- [Exercise instructions] Locate, in the data below, the line that contains "rotor rung: FIN" and the line that contains "set_option autoImplicit false"; reproduce exactly those two lines and every line between them, nothing more.

Dataset entries
---+---
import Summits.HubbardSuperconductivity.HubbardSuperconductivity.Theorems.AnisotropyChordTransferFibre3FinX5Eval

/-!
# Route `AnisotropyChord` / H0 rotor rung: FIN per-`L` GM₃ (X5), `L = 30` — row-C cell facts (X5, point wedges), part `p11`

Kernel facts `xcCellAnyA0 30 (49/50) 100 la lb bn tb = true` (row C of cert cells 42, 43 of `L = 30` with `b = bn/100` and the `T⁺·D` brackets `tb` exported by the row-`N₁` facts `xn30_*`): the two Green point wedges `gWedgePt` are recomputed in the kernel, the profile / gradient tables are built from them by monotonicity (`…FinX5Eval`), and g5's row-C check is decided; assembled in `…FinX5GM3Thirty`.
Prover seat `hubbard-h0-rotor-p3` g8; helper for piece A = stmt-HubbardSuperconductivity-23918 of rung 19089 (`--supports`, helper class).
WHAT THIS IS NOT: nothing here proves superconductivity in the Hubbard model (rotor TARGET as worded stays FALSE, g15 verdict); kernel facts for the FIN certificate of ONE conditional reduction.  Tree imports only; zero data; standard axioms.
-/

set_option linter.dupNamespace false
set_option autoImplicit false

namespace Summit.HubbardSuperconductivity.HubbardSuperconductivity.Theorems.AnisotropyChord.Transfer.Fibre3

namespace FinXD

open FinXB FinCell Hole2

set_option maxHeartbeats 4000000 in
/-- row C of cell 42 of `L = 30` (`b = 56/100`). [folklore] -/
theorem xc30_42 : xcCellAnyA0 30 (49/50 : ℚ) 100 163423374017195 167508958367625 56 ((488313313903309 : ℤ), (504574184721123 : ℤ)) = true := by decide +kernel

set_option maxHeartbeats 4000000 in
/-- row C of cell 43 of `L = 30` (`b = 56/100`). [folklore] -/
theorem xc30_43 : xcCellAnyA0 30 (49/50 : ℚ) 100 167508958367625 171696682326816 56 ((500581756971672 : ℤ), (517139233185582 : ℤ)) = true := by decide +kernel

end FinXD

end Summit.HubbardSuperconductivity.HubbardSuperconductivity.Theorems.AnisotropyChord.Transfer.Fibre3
---+---
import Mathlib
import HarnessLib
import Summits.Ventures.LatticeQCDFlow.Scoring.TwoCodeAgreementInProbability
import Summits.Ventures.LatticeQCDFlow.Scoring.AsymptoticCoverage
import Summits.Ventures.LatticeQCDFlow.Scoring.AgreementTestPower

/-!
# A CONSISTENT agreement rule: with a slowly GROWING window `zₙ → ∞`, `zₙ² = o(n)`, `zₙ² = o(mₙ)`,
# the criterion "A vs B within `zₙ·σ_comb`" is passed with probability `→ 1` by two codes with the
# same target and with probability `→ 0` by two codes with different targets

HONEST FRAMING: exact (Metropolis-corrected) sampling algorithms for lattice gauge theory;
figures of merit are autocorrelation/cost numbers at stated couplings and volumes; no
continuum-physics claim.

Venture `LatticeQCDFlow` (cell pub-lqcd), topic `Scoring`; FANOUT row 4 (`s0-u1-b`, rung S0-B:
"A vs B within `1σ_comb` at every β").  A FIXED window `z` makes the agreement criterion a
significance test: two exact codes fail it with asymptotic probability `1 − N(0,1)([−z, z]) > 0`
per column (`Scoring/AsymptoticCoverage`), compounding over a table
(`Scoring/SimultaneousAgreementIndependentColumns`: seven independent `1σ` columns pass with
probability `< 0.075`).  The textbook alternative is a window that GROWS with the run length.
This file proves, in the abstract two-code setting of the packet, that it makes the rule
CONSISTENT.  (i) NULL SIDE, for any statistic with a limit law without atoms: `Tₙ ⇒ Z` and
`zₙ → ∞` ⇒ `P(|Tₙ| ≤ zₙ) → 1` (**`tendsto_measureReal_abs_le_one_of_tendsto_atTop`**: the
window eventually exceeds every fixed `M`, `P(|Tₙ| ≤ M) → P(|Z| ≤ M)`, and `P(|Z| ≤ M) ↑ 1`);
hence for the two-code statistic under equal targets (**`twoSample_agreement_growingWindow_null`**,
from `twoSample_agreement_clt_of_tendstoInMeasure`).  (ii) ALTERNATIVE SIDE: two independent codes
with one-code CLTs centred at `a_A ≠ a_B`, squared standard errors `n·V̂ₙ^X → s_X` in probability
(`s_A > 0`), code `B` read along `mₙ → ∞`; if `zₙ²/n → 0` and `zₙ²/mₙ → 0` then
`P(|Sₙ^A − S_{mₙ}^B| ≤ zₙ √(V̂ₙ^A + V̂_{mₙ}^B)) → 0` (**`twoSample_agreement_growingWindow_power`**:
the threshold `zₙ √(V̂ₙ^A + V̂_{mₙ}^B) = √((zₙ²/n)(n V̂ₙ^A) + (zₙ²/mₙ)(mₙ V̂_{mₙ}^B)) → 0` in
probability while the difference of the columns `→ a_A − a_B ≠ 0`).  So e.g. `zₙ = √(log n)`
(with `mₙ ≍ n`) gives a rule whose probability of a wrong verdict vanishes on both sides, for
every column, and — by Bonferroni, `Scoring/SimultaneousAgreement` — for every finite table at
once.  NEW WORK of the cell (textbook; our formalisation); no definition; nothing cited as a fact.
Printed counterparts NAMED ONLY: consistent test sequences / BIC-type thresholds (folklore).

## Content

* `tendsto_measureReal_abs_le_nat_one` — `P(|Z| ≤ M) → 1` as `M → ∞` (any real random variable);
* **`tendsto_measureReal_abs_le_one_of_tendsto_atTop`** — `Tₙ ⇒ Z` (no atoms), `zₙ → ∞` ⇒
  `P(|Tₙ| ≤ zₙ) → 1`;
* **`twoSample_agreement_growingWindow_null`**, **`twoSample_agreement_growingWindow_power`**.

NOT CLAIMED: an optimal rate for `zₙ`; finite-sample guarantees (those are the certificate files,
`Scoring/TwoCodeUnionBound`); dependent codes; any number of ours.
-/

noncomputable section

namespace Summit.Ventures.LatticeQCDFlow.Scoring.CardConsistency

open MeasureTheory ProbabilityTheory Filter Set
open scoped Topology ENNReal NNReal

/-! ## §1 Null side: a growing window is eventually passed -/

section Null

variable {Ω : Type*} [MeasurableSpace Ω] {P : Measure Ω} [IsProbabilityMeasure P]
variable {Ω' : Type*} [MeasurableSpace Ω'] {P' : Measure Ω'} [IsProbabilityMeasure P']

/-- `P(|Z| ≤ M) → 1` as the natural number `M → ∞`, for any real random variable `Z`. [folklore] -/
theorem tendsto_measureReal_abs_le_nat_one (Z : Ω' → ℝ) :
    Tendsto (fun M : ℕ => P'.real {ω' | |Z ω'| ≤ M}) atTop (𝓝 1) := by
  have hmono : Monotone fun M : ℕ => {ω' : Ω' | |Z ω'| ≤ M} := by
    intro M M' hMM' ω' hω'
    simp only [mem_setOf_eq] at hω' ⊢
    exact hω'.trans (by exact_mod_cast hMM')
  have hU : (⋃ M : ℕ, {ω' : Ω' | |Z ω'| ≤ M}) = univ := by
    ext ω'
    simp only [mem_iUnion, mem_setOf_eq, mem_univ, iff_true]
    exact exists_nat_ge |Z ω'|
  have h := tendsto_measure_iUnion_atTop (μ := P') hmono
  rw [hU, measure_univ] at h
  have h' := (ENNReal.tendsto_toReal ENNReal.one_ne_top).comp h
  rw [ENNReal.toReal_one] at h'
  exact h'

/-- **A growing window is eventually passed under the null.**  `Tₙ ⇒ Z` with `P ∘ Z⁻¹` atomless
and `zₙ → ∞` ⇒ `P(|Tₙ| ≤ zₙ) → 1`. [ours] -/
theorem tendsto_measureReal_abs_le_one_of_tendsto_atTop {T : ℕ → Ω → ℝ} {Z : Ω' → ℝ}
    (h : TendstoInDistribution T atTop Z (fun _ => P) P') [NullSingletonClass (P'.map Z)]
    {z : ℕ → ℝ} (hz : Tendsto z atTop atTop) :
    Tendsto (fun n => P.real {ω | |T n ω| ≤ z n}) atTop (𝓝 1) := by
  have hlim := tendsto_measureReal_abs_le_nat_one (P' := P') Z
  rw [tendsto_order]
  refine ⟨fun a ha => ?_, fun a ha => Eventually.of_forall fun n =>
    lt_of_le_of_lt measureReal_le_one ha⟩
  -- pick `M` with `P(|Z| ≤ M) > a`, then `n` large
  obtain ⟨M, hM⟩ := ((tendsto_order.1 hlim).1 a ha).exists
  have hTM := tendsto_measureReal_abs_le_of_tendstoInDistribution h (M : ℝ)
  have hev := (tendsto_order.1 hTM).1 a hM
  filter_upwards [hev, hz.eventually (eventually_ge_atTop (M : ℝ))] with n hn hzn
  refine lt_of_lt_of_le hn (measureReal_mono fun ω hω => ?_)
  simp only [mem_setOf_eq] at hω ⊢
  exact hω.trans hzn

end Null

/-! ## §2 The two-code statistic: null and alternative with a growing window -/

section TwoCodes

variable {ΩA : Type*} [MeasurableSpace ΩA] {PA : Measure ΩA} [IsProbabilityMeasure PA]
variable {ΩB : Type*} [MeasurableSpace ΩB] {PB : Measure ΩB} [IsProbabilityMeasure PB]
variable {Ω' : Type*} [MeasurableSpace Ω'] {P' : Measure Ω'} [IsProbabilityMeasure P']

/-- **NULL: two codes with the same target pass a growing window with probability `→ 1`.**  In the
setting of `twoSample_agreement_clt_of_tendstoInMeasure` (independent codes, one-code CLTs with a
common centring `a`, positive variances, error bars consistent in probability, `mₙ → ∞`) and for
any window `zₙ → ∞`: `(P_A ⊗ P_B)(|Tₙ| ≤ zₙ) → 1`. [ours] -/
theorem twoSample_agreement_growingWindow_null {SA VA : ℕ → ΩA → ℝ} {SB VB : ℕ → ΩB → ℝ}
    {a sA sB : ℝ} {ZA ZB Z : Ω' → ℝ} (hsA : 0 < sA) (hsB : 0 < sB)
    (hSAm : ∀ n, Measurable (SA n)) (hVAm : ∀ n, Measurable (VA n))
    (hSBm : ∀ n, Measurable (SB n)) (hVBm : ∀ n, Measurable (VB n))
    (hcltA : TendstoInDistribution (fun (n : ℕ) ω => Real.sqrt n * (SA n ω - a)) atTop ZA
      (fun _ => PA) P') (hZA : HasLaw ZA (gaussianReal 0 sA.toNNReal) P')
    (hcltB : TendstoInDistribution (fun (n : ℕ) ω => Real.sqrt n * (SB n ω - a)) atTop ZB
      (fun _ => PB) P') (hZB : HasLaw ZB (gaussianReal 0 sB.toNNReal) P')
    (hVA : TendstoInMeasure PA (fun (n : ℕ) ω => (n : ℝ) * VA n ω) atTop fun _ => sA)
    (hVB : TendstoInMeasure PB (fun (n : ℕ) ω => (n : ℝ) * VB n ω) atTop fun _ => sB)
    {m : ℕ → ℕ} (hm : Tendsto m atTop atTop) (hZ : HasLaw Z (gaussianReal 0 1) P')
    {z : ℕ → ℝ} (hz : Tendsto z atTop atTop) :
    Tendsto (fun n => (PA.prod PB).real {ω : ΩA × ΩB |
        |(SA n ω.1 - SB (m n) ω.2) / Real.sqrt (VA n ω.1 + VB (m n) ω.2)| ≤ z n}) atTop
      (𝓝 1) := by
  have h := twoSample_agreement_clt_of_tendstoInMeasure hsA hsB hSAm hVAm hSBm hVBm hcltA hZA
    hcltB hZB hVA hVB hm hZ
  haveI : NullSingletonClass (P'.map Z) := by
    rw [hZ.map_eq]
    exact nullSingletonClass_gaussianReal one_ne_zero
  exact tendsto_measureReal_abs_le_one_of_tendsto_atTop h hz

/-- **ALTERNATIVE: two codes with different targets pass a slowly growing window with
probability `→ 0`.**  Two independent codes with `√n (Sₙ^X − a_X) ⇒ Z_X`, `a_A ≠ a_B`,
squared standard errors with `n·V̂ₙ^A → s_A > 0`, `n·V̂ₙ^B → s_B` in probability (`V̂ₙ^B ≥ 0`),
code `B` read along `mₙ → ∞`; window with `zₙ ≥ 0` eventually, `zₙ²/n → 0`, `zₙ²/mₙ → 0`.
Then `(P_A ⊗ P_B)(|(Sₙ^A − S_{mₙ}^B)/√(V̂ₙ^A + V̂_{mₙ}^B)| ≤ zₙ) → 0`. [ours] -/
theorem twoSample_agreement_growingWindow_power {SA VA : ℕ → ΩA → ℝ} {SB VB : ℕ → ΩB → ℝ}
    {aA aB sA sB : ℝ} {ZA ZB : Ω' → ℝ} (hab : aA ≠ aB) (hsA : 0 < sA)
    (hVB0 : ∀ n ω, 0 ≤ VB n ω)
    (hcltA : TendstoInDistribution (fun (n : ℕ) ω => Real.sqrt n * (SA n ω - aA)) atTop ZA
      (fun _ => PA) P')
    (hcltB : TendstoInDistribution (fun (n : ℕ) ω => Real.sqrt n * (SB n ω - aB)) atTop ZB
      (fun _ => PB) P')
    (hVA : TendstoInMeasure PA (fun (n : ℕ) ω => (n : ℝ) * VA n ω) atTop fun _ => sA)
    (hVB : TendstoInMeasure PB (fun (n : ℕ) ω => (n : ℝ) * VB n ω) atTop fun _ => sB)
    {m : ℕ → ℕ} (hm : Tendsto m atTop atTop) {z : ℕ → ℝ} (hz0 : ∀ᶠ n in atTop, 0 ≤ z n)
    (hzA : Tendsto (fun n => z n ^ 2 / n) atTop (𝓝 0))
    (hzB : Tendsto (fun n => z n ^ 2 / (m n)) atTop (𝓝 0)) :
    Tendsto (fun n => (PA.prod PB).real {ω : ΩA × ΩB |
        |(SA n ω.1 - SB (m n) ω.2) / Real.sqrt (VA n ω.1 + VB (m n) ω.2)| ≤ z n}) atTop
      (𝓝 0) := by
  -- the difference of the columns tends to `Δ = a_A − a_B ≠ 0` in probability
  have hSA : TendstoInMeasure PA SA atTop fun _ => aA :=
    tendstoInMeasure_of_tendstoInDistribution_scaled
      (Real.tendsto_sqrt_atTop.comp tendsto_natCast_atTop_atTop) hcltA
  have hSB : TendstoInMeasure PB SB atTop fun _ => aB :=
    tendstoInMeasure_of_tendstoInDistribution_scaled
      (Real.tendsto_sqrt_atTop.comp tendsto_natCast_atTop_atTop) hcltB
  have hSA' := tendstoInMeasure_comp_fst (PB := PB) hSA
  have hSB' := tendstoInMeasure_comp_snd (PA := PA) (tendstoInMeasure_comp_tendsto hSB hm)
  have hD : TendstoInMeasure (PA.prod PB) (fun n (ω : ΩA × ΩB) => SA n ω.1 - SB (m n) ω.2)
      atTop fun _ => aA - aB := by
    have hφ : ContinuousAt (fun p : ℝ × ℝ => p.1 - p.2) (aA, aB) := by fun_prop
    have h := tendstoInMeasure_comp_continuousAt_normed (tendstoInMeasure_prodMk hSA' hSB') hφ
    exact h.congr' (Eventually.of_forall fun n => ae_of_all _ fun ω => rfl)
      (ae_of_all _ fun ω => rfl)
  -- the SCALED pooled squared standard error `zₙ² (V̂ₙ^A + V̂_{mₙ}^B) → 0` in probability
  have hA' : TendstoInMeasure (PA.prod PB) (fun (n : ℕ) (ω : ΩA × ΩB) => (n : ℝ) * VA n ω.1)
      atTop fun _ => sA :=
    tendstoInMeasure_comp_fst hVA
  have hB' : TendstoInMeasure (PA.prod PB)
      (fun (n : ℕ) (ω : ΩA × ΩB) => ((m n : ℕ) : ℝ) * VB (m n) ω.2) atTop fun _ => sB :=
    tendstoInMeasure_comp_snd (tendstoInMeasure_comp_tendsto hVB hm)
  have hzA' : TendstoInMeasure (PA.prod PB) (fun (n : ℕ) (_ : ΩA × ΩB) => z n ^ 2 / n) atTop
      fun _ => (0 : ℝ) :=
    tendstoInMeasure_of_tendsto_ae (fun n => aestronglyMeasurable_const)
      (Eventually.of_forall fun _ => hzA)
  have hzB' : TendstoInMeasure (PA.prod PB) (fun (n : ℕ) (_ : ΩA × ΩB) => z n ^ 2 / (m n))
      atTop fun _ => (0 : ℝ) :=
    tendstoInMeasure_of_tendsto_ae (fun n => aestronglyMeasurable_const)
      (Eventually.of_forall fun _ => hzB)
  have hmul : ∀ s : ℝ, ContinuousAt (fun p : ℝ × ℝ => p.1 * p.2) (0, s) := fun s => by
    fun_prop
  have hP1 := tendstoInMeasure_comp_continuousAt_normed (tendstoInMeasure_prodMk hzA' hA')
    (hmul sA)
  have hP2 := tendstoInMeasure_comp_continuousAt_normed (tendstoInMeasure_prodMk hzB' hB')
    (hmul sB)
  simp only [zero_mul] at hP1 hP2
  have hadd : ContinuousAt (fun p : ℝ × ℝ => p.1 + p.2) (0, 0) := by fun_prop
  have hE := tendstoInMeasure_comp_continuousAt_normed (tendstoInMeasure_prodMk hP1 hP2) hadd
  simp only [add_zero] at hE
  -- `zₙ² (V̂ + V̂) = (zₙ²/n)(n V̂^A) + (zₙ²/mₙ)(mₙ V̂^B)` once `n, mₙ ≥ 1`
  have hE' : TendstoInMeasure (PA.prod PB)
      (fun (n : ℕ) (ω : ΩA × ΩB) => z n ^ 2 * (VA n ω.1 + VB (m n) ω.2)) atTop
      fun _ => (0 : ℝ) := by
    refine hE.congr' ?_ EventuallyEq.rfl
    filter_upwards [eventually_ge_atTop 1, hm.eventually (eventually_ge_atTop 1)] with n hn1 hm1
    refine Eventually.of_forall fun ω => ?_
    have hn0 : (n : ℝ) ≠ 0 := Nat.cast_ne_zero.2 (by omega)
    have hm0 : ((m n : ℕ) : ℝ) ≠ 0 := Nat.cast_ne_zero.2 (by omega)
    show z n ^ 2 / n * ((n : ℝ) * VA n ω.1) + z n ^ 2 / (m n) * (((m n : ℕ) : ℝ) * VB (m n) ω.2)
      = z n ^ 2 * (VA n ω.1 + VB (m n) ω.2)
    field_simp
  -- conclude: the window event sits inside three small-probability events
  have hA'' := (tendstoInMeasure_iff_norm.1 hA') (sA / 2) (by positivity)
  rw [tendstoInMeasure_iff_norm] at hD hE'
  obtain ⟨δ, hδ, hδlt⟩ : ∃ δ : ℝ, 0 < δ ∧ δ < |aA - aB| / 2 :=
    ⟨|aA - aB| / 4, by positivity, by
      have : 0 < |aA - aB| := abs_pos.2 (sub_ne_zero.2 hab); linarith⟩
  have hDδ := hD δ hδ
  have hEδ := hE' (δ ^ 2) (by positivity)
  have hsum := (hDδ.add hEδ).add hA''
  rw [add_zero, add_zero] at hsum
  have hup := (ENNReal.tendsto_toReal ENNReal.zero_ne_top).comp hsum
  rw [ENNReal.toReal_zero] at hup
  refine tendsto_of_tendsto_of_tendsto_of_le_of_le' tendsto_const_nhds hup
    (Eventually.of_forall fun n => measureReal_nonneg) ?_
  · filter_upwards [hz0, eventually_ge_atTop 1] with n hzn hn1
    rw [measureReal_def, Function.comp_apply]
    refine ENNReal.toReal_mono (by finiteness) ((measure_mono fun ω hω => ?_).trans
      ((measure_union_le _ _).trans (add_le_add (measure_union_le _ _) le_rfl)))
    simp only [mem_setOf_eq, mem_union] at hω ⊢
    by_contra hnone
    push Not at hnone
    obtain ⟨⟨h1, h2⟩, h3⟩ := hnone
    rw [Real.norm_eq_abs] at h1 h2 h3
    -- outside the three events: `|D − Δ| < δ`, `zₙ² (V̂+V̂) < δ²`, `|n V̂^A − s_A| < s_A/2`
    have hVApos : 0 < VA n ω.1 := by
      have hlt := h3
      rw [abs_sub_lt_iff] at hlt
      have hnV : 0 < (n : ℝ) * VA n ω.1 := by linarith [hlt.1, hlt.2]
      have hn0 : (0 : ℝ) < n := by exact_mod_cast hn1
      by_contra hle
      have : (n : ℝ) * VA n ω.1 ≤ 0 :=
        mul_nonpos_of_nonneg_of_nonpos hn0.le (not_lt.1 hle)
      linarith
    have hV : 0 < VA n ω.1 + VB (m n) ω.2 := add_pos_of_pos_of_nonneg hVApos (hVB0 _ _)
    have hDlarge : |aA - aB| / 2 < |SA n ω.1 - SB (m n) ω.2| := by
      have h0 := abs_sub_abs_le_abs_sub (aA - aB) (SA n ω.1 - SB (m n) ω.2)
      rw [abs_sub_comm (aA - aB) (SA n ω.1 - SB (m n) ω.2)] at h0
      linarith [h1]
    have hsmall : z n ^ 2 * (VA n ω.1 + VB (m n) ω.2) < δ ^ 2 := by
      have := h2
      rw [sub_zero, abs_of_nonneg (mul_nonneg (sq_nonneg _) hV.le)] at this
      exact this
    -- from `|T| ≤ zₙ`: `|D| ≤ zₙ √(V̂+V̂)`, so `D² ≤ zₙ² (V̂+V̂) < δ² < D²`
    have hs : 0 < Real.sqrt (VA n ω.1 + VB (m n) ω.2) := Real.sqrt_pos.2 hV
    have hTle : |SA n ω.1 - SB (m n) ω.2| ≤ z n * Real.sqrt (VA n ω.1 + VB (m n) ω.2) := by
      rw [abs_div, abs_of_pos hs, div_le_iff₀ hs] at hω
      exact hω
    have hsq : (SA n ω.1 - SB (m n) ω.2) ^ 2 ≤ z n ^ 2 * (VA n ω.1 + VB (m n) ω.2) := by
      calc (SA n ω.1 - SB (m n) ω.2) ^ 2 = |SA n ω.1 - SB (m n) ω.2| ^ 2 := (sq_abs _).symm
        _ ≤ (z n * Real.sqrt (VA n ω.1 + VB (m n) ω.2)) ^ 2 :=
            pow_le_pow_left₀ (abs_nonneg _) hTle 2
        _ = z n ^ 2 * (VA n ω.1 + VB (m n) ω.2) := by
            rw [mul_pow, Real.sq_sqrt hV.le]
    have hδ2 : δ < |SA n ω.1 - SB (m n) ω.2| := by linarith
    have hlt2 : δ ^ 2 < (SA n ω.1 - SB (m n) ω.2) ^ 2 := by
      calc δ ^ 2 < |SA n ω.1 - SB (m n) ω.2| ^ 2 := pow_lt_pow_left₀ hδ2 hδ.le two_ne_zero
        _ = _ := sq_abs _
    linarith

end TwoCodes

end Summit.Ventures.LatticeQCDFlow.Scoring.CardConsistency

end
---+---
- [Written answer]
# Route `AnisotropyChord` / H0 rotor rung: FIN per-`L` GM₃ (X5), `L = 30` — row-C cell facts (X5, point wedges), part `p11`

Kernel facts `xcCellAnyA0 30 (49/50) 100 la lb bn tb = true` (row C of cert cells 42, 43 of `L = 30` with `b = bn/100` and the `T⁺·D` brackets `tb` exported by the row-`N₁` facts `xn30_*`): the two Green point wedges `gWedgePt` are recomputed in the kernel, the profile / gradient tables are built from them by monotonicity (`…FinX5Eval`), and g5's row-C check is decided; assembled in `…FinX5GM3Thirty`.
Prover seat `hubbard-h0-rotor-p3` g8; helper for piece A = stmt-HubbardSuperconductivity-23918 of rung 19089 (`--supports`, helper class).
WHAT THIS IS NOT: nothing here proves superconductivity in the Hubbard model (rotor TARGET as worded stays FALSE, g15 verdict); kernel facts for the FIN certificate of ONE conditional reduction.  Tree imports only; zero data; standard axioms.
-/

set_option linter.dupNamespace false
set_option autoImplicit false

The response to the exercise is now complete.